Saved data entries:
■ ■ ■ ■
/-- **Second-order Taylor bound for the symmetrizer**: `‖s(p + q) - s(p) - Ds(p)q‖ ≤ K₂ ‖q‖²`.
[folklore] -/
theorem exists_taylor_s (hS : IsSymmSmoothCoeff M L a b s) :
    ∃ K : ℝ, 0 ≤ K ∧ ∀ p q : W k, ‖s (p + q) - s p - fderiv ℝ s p q‖ ≤ K * ‖q‖ ^ 2 := by
  obtain ⟨K, hK0, hK⟩ := hS.exists_norm_fderiv_s_sub_le
  refine ⟨K, hK0, fun p q => ?_⟩
  have hd : Differentiable ℝ s := hS.smooth_s.differentiable (by simp)
  -- `g(y) = s(y) - Ds(p) y` has `‖Dg(y)‖ ≤ K ‖q‖` on the ball `B̄(p, ‖q‖)`
  set g : (W k) → ((W k) →L[ℝ] (W k)) := fun y => s y - (fderiv ℝ s p) y with hg
  have hgd : ∀ y, HasFDerivAt g (fderiv ℝ s y - fderiv ℝ s p) y := fun y =>
    (hd y).hasFDerivAt.sub (fderiv ℝ s p).hasFDerivAt
  have hbound : ∀ y ∈ closedBall p ‖q‖, ‖fderiv ℝ g y‖ ≤ K * ‖q‖ := fun y hy => by
    rw [(hgd y).fderiv]
    refine (hK y p).trans (mul_le_mul_of_nonneg_left ?_ hK0)
    rwa [mem_closedBall, dist_eq_norm] at hy
  have hmv := (convex_closedBall p ‖q‖).norm_image_sub_le_of_norm_fderiv_le
    (fun y _ => (hgd y).differentiableAt) hbound (mem_closedBall_self (norm_nonneg q))
    (show p + q ∈ closedBall p ‖q‖ by simp [mem_closedBall, dist_eq_norm])
  have heq : g (p + q) - g p = s (p + q) - s p - fderiv ℝ s p q := by
    simp only [hg, map_add]
    abel
  rw [heq, add_sub_cancel_left] at hmv
  calc ‖s (p + q) - s p - fderiv ℝ s p q‖ ≤ K * ‖q‖ * ‖q‖ := hmv
    _ = K * ‖q‖ ^ 2 := by ring

/-- The coercivity constant. [folklore] -/
theorem exists_coercive (hS : IsSymmSmoothCoeff M L a b s) :
    ∃ c₀ : ℝ, 0 < c₀ ∧ ∀ y (v : W k), c₀ * ‖v‖ ^ 2 ≤ ⟪s y v, v⟫ := hS.coercive

end IsSymmSmoothCoeff

/-! ### Multiplication operators on `L²(ℝᵈ; ℝᵏ)` -/

section MulL2

variable {m : (E d) → ((W k) →L[ℝ] (W k))}

/-- A bounded continuous operator field applied to an `L²` element is in `L²`. [folklore] -/
theorem memLp_clm_apply_Lp (hm : Continuous m) {A : ℝ} (hA : ∀ x, ‖m x‖ ≤ A)
    (U : Lp (W k) 2 (volume : Measure (E d))) :
    MemLp (fun x => m x (U x)) 2 (volume : Measure (E d)) :=
  (Lp.memLp U).of_le_mul (aestronglyMeasurable_clm_apply hm (Lp.memLp U).aestronglyMeasurable)
    (Eventually.of_forall fun x =>
      ((m x).le_opNorm _).trans (mul_le_mul_of_nonneg_right (hA x) (norm_nonneg _)))

/-- **Multiplication by a bounded continuous operator field** `m : ℝᵈ → (ℝᵏ →L ℝᵏ)` as a bounded
operator on `L²(ℝᵈ; ℝᵏ)`. [cite: Majda1984, Ch. 2 §2.1, (2.11)] -/
def mulL2 (m : (E d) → ((W k) →L[ℝ] (W k))) (hm : Continuous m) (hb : ∃ A : ℝ, ∀ x, ‖m x‖ ≤ A) :
    Lp (W k) 2 (volume : Measure (E d)) →L[ℝ] Lp (W k) 2 (volume : Measure (E d)) :=
  LinearMap.mkContinuous
    { toFun := fun U => (memLp_clm_apply_Lp hm (Classical.choose_spec hb) U).toLp _
      map_add' := fun U V => by
        rw [← MemLp.toLp_add]
        refine MemLp.toLp_congr _ _ ?_
        filter_upwards [Lp.coeFn_add U V] with x hx
        change m x ((U + V : Lp (W k) 2 (volume : Measure (E d))) x) = m x (U x) + m x (V x)
        rw [hx, Pi.add_apply, map_add]
      map_smul' := fun c U => by
        rw [RingHom.id_apply, ← MemLp.toLp_const_smul]
        refine MemLp.toLp_congr _ _ ?_
        filter_upwards [Lp.coeFn_smul c U] with x hx
        change m x ((c • U : Lp (W k) 2 (volume : Measure (E d))) x) = c • m x (U x)
        rw [hx, Pi.smul_apply, ContinuousLinearMap.map_smul] }
    (max (Classical.choose hb) 0) fun U => by
      simp only [LinearMap.coe_mk, AddHom.coe_mk]
      refine Lp.norm_le_mul_norm_of_ae_le_mul ?_
      filter_upwards [MemLp.coeFn_toLp (memLp_clm_apply_Lp hm (Classical.choose_spec hb) U)]
        with x hx
      rw [hx]
      exact ((m x).le_opNorm _).trans (mul_le_mul_of_nonneg_right
        ((Classical.choose_spec hb x).trans (le_max_left _ _)) (norm_nonneg _))

/-- The values of `mulL2 m` are represented by `x ↦ m(x) U(x)` almost everywhere. [folklore] -/
theorem coeFn_mulL2 (hm : Continuous m) (hb : ∃ A : ℝ, ∀ x, ‖m x‖ ≤ A)
    (U : Lp (W k) 2 (volume : Measure (E d))) :
    (mulL2 m hm hb U : (E d) → (W k)) =ᵐ[(volume : Measure (E d))] fun x => m x (U x) :=
  MemLp.coeFn_toLp (memLp_clm_apply_Lp hm (Classical.choose_spec hb) U)

/-- **Operator bound**: `‖m U‖₂ ≤ A ‖U‖₂` for any bound `A ≥ 0` of `‖m‖`. [folklore] -/
theorem norm_mulL2_apply_le (hm : Continuous m) (hb : ∃ A : ℝ, ∀ x, ‖m x‖ ≤ A) {A : ℝ}
    (hA : ∀ x, ‖m x‖ ≤ A) (U : Lp (W k) 2 (volume : Measure (E d))) :
    ‖mulL2 m hm hb U‖ ≤ A * ‖U‖ := by
  refine Lp.norm_le_mul_norm_of_ae_le_mul ?_
  filter_upwards [coeFn_mulL2 hm hb U] with x hx
  rw [hx]
  exact ((m x).le_opNorm _).trans (mul_le_mul_of_nonneg_right (hA x) (norm_nonneg _))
■ ■ ■ ■
From the line holding "filter_upwards [coeFn_mulL2 hm" through the final line of the data above, copy every line exactly as written. Include nothing else.

• FINAL ANSWER:
  filter_upwards [coeFn_mulL2 hm hb U] with x hx
  rw [hx]
  exact ((m x).le_opNorm _).trans (mul_le_mul_of_nonneg_right (hA x) (norm_nonneg _))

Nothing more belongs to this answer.